'Down with Love'
Far from heaven
NEW YORK, 1962: Sinatra and Esquivel are spinning on the hi-fi,
the suits are pure gray flannel, martinis are considered lunch, and
all of the Big Apple is bustling over Down with Love, the new
book from "It Girl" author Barbara Novak (Renée Zellweger)
that tells women how to "liberate" themselves from love through
sexual empowerment and massive chocolate consumption. She's the protofeminist
bookend to cad supreme Catcher Block (Ewan McGregor), the star journalist
of Know magazine who decides to beat Barbara at her own game.
Posing as a dim-witted astronaut, he gets Barbara to admit she's capable
of falling in love but she's not the only one who becomes smitten.
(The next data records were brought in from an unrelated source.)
import Literature.NumberTheory.LFunctions.ExplicitZeroFreeRegionKernel
import Literature.NumberTheory.LFunctions.ZetaLittlewoodRegionExplicit
import Literature.NumberTheory.LFunctions.ZetaFirstZeroCertificate
import HarnessLib

/-!
# RH-FREE — the Bellotti–Trudgian–Yang classical zero-free region `σ > 1 − 1/(4.896 log t)` («nothing here bears on the truth of RH»)

Topic `Literature/NumberTheory/LFunctions` (RH literature-typing tranche 1, L4 "explicit zero
statistics": explicit zero-free regions). Label: **RH-FREE** — an unconditional CLAIMED theorem of
an unrefereed 2026 preprint, vendored as NAMED FACTS (`def … : Prop`, D-0014; tagged
`[claim: …, status: under-review]` per D-0012; nothing asserted, users take `(h : …)`), plus the
cheap kernel consequences that plug it into the tree's zero-free-region vocabulary. Nothing here
bears on the truth of RH.

Source: C. Bellotti, T. Trudgian, A. Yang, *Zero-free regions inspired by work of Heath-Brown*,
arXiv:2603.21490v1 (23 Mar 2026), typed from the arXiv TeX source (`Bellotti_Trudgian_Yang_v1.tex`:
Theorem 1 = `\label{intro_new_theorem1}` l.74–76, Lemma 1 = `\label{classical_main_lem}` l.79–84,
the deduction "Theorem 1 ⟸ Lemma 1 + Yang's Littlewood region" l.85–93, §5 `\label{castle}` with
the iteration Lemma `\label{classical_iteration_lem}` l.1076–1158):

* `zero_free_region_bellotti_trudgian_yang` — **Theorem 1**: "If `t ≥ 3` then `ζ(σ + it) ≠ 0` in
  the region `σ > 1 − 1/(4.896 log t)`" — improving the constant `5.558691` of
  Mossinghoff–Trudgian–Yang 2024 (tree: `zero_free_region_mossinghoff_trudgian_yang`, PROVED in the
  tree modulo `platt_trudgian_numerical_rh` in `ExplicitZeroFreeRegionRoundsProofs.lean`) by
  combining Stechkin's and Heath-Brown's smoothings of the zero-detector `Σ Λ(n) n^{-s}` with a
  degree-16 non-negative trigonometric polynomial;
* `BellottiTrudgianYang2026_lemma1` — **Lemma 1**: the same for `3 ≤ t ≤ exp(76.47)` (the range
  actually established by the smoothing argument of §§2–5; above `exp(76.463)` Yang's explicit
  Littlewood region `σ > 1 − log log t/(21.233 log t)` — tree: `zero_free_region_littlewood_yang` —
  is wider).

Proved here (no new hypotheses beyond the two facts):
* `zero_free_region_bellotti_trudgian_yang_of_lemma1` — the source's deduction of Theorem 1 from
  Lemma 1 and `zero_free_region_littlewood_yang` (numerics: `4.896 · log 76.47 ≥ 21.233`, via
  `exp 4.33685 ≤ 76.47`);
* `zero_free_region_bellotti_trudgian_yang.abs` (both signs of `t`, conjugation),
  `.re_le_of_zero`, `.hasOpenClassicalZeroFreeRegion` (**`HasOpenClassicalZeroFreeRegion 4.896`**:
  the tree's `|t| ≥ 2` spelling — heights `2 ≤ |t| < 3` carry no zeros at all,
  `riemannZeta_ne_zero_of_im_pos_of_im_le_fourteen`), `.hasClassicalZeroFreeRegion` (the CLOSED
  region `σ ≥ 1 − 1/(R log|t|)`, `|t| ≥ 2`, for every `R > 4.896` — exactly the hypothesis shape
  `hZFR` of `FKS2023.zfrHeight_lt_im`, `JohnstonYang2023_eq37_of`, `FioriKadiriSwidinsky2023_eq41'`),
  and `.mossinghoff_trudgian_yang` (Theorem 1 implies the MTY fact).

Deliberately NOT typed: **Theorem 2 / Lemma 2** of the source (constant `4.8594`, range
`exp(56.693)`), which the source states only conditionally ("would yield … would follow") on the
improved Littlewood/Vinogradov–Korobov constants `19.62`/`51.34` of A. Yang's 2025 UNSW thesis — not
a published theorem; the smoothing function `f`, the trigonometric polynomial and the numerics of
§§2–5 (the proof). Reading note: the parameter table of §3 prints `A₀ = (4.8596)⁻¹` for Lemma 1,
but its `η₀ = A₀/log H = 0.0071093…` (`H = 3·10¹²`) is `(4.896)⁻¹/log H`; we type the constant
`4.896` of the stated Lemma 1/Theorem 1.

## References

* C. Bellotti, T. Trudgian, A. Yang, arXiv:2603.21490v1 (2026), Thm. 1, Lemma 1.
  [BellottiTrudgianYang2026] (preprint, under review)
* A. Yang, J. Math. Anal. Appl. 534 (2024) 128124, Cor. 1.2 (explicit Littlewood region). [Yang2024]
* M. J. Mossinghoff, T. S. Trudgian, A. Yang, Res. Number Theory 10 (2024), Thm. 1.3 (`5.558691`).
  [MossinghoffTrudgianYangRNT2024]
-/

noncomputable section

open Complex Real

namespace Literature.NumberTheory.LFunctions

/-! ## The named facts -/

/-- NAMED FACT (Bellotti–Trudgian–Yang 2026, **Theorem 1**, as printed: "If `t ≥ 3` then
`ζ(σ + it) ≠ 0` in the region `σ > 1 − 1/(4.896 log t)`"). The classical (de la Vallée Poussin)
zero-free region with constant `R = 4.896`, improving `5.558691` (Mossinghoff–Trudgian–Yang 2024).
PREPRINT (arXiv v1, March 2026), unrefereed. Unconditional as claimed. Users take
`(h : zero_free_region_bellotti_trudgian_yang)`; the tree's `|t| ≥ 2` spellings are
`zero_free_region_bellotti_trudgian_yang.hasOpenClassicalZeroFreeRegion` /
`.hasClassicalZeroFreeRegion` below. [claim: BellottiTrudgianYang2026, status: under-review] -/
def zero_free_region_bellotti_trudgian_yang : Prop :=
  ∀ σ t : ℝ, 3 ≤ t → 1 - 1 / (4.896 * Real.log t) < σ → riemannZeta (σ + t * I) ≠ 0

/-- NAMED FACT (Bellotti–Trudgian–Yang 2026, **Lemma 1**, as printed: "If `3 ≤ t ≤ exp(76.47)` then
`ζ(σ + it) ≠ 0` in the region `σ > 1 − 1/(4.896 log t)`"). This is the range in which the source's
smoothed zero-detector argument (§§2–5, iteration Lemma with `ε = 10⁻¹⁰⁰` from any classical region
with constant `> 1/6`, and RH verified to `3·10¹²` below `H`) is carried out; Theorem 1 follows from
it and Yang's explicit Littlewood region (`zero_free_region_bellotti_trudgian_yang_of_lemma1`).
PREPRINT, unrefereed. Users take `(h : BellottiTrudgianYang2026_lemma1)`.
[claim: BellottiTrudgianYang2026, status: under-review] -/
def BellottiTrudgianYang2026_lemma1 : Prop :=
  ∀ σ t : ℝ, 3 ≤ t → t ≤ Real.exp 76.47 → 1 - 1 / (4.896 * Real.log t) < σ →
    riemannZeta (σ + t * I) ≠ 0

/-! ## Numerics for the deduction Theorem 1 ⟸ Lemma 1 + Littlewood region -/

/-- `exp 4.33685 ≤ 76.47` (`exp 1 < 2.7182818286`, `exp 0.33685 ≤ 1.40053` by the Taylor bound).
[folklore] -/
private theorem exp_433685_le : Real.exp 4.33685 ≤ 76.47 := by
  have h1 : Real.exp 4.33685 = Real.exp 1 ^ 4 * Real.exp 0.33685 := by
    rw [← Real.exp_nat_mul, ← Real.exp_add]; norm_num
  have h2 : Real.exp 0.33685 ≤ 1.40053 := by
    refine (Real.exp_bound' (by norm_num) (by norm_num) (n := 6) (by norm_num)).trans ?_
    norm_num [Finset.sum_range_succ, Nat.factorial]
  have h3 := Real.exp_one_lt_d9
  have h4 : Real.exp 1 ^ 4 ≤ (2.7182818286 : ℝ) ^ 4 := by
    gcongr
  rw [h1]
  calc Real.exp 1 ^ 4 * Real.exp 0.33685 ≤ (2.7182818286 : ℝ) ^ 4 * 1.40053 := by
        gcongr
    _ ≤ 76.47 := by norm_num

/-- For `log t > 76.47` the Littlewood region of Yang is wider than the classical region with
constant `4.896`: `1/(4.896 log t) ≤ log log t/(21.233 log t)` (i.e. `21.233 ≤ 4.896 log log t`,
true as `log log t > log 76.47 ≥ 4.33685` and `4.896 · 4.33685 > 21.233`).
[claim: BellottiTrudgianYang2026, status: under-review] -/
theorem BellottiTrudgianYang2026.littlewood_le_classical {t : ℝ} (ht : Real.exp 76.47 < t) :
    1 / (4.896 * Real.log t) ≤ Real.log (Real.log t) / (21.233 * Real.log t) := by
  have ht0 : 0 < t := lt_trans (Real.exp_pos _) ht
  have hlog : 76.47 < Real.log t := by
    rwa [Real.lt_log_iff_exp_lt ht0]
  have hlogpos : 0 < Real.log t := by linarith
  have hll : 4.33685 ≤ Real.log (Real.log t) := by
    rw [Real.le_log_iff_exp_le hlogpos]
    exact exp_433685_le.trans hlog.le
  rw [div_le_div_iff₀ (by positivity) (by positivity)]
  nlinarith

/-- **Theorem 1 from Lemma 1** (the source's deduction, §1): Lemma 1 covers `3 ≤ t ≤ exp(76.47)`;
for `t > exp(76.47)` a point `σ > 1 − 1/(4.896 log t)` lies in Yang's Littlewood region
`σ > 1 − log log t/(21.233 log t)` (`BellottiTrudgianYang2026.littlewood_le_classical`), where
`zero_free_region_littlewood_yang` applies. [claim: BellottiTrudgianYang2026, status: under-review] -/
theorem zero_free_region_bellotti_trudgian_yang_of_lemma1 (h1 : BellottiTrudgianYang2026_lemma1)
    (hY : zero_free_region_littlewood_yang) : zero_free_region_bellotti_trudgian_yang := by
  intro σ t ht hσ
  rcases le_or_gt t (Real.exp 76.47) with hle | hgt
  · exact h1 σ t ht hle hσ
  · have hta : |t| = t := abs_of_nonneg (by linarith)
    refine hY σ t (by rw [hta]; exact ht) ?_
    rw [hta]
    have := BellottiTrudgianYang2026.littlewood_le_classical hgt
    linarith

/-! ## Consequences in the tree's vocabulary -/

namespace zero_free_region_bellotti_trudgian_yang

/-- Both signs of the height (conjugation, `riemannZeta_eq_zero_neg_im`): for `|t| ≥ 3` and
`σ > 1 − 1/(4.896 log|t|)`, `ζ(σ + it) ≠ 0`. [claim: BellottiTrudgianYang2026, status: under-review] -/
theorem abs (h : zero_free_region_bellotti_trudgian_yang) :
    ∀ σ t : ℝ, 3 ≤ |t| → 1 - 1 / (4.896 * Real.log |t|) < σ → riemannZeta (σ + t * I) ≠ 0 := by
  intro σ t ht hσ hzero
  rcases le_or_gt 0 t with ht0 | ht0
  · rw [abs_of_nonneg ht0] at ht hσ
    exact h σ t ht hσ hzero
  · rw [abs_of_neg ht0] at ht hσ
    exact h σ (-t) ht hσ (riemannZeta_eq_zero_neg_im hzero)

/-- Positive-height, non-strict-conclusion reading: a zero `β + it` with `t ≥ 3` satisfies
`β ≤ 1 − 1/(4.896 log t)`. [claim: BellottiTrudgianYang2026, status: under-review] -/
theorem re_le_of_zero (h : zero_free_region_bellotti_trudgian_yang) {β t : ℝ} (ht : 3 ≤ t)
    (hz : riemannZeta (β + t * I) = 0) : β ≤ 1 - 1 / (4.896 * Real.log t) := by
  by_contra hlt
  push Not at hlt
  exact h β t ht hlt hz

/-- **The tree's open classical region with `R = 4.896`**: `ζ(σ + it) ≠ 0` for `|t| ≥ 2` and
`σ > 1 − 1/(4.896 log|t|)` (`HasOpenClassicalZeroFreeRegion 4.896`). For `|t| ≥ 3` this is
Theorem 1 (both signs); for `2 ≤ |t| < 3` there are no zeros of `ζ` with `0 < |Im s| ≤ 14` at all
(`riemannZeta_ne_zero_of_im_pos_of_im_le_fourteen`, the tree's certified first-zero computation).
[claim: BellottiTrudgianYang2026, status: under-review] -/
theorem hasOpenClassicalZeroFreeRegion (h : zero_free_region_bellotti_trudgian_yang) :
    HasOpenClassicalZeroFreeRegion 4.896 := by
  intro σ t ht hσ
  rcases le_or_gt 3 |t| with h3 | h3
  · exact h.abs σ t h3 hσ
  · -- `2 ≤ |t| < 3`: no zeros at these heights
    intro hzero
    rcases le_or_gt 0 t with ht0 | ht0
    · rw [abs_of_nonneg ht0] at ht h3
      exact riemannZeta_ne_zero_of_im_pos_of_im_le_fourteen (s := σ + t * I) (by simp; linarith)
        (by simp; linarith) hzero
    · rw [abs_of_neg ht0] at ht h3
      exact riemannZeta_ne_zero_of_im_pos_of_im_le_fourteen (s := σ + (-t : ℝ) * I)
        (by simp; linarith) (by simp; linarith) (riemannZeta_eq_zero_neg_im hzero)

/-- **The closed classical region for every `R > 4.896`**: `ζ(σ + it) ≠ 0` for `|t| ≥ 2` and
`σ ≥ 1 − 1/(R log|t|)` — literally the hypothesis `hZFR` of `FKS2023.zfrHeight_lt_im`,
`JohnstonYang2023_eq37_of` and `FioriKadiriSwidinsky2023_eq41'`, now available (modulo this claimed
fact) with any `R > 4.896` in place of `5.558691`/`5.5666305`.
[claim: BellottiTrudgianYang2026, status: under-review] -/
theorem hasClassicalZeroFreeRegion (h : zero_free_region_bellotti_trudgian_yang) {R : ℝ}
    (hR : 4.896 < R) : HasClassicalZeroFreeRegion R :=
  h.hasOpenClassicalZeroFreeRegion.hasClassical (by norm_num) hR

/-- The same, unfolded. [claim: BellottiTrudgianYang2026, status: under-review] -/
theorem zeroFree (h : zero_free_region_bellotti_trudgian_yang) {R : ℝ} (hR : 4.896 < R) :
    ∀ σ t : ℝ, 2 ≤ |t| → 1 - 1 / (R * Real.log |t|) ≤ σ → riemannZeta (σ + t * I) ≠ 0 :=
  h.hasClassicalZeroFreeRegion hR

/-- Theorem 1 implies the Mossinghoff–Trudgian–Yang 2024 region (`R = 5.558691`, the tree's named
fact `zero_free_region_mossinghoff_trudgian_yang`, rh.S09 explicit form).
[claim: BellottiTrudgianYang2026, status: under-review] -/
theorem mossinghoff_trudgian_yang (h : zero_free_region_bellotti_trudgian_yang) :
    zero_free_region_mossinghoff_trudgian_yang :=
  hasClassicalZeroFreeRegion_iff_mossinghoff_trudgian_yang.1 (h.hasClassicalZeroFreeRegion (by norm_num))

/-- A zero `β + iγ` with `|γ| ≥ 2` satisfies `β ≤ 1 − 1/(4.896 log|γ|)`.
[claim: BellottiTrudgianYang2026, status: under-review] -/
theorem re_le_of_zero_abs (h : zero_free_region_bellotti_trudgian_yang) {β γ : ℝ} (hγ : 2 ≤ |γ|)
    (hz : riemannZeta (β + γ * I) = 0) : β ≤ 1 - 1 / (4.896 * Real.log |γ|) :=
  h.hasOpenClassicalZeroFreeRegion.re_le hγ hz

end zero_free_region_bellotti_trudgian_yang

end Literature.NumberTheory.LFunctions

end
Director Peyton Reed (Bring It On) and his cast play the pastiche
shell game to the hilt, paying homage to those smutty yet wholesome
Hudson-Day sex comedies of yesteryear by replicating their candy-coated
color schemes, period-fashion parades, and double entendres. Yes, the
tongue-in-cheek take on the genre's latent homoeroticism and pre-sexual
revolution attitudes lets everyone in on the joke about the high camp
that came bursting out of those films' inseams, but unlike another recent
resurrection of that repressed decade's psychic projections, any urtext
is nothing more than punch line grist. While all involved certainly
fill this Technicolor trip down memory lane with the right touches (everything
looks as gorgeously glossy as a Madison Avenue wet dream, and both David
Hyde Pierce and Sarah Paulson play the respective Tony Randall and Eve
Arden sidekick roles with aplomb), they may have captured the spirit
of their empty-calorie source material too well. The result is a pretty
piece of metafluff that aims to wink knowingly and be as laughably lame
as the mediocre originals it adores, a near perfect forgery of a cinematic
Big Mac. (David Fear)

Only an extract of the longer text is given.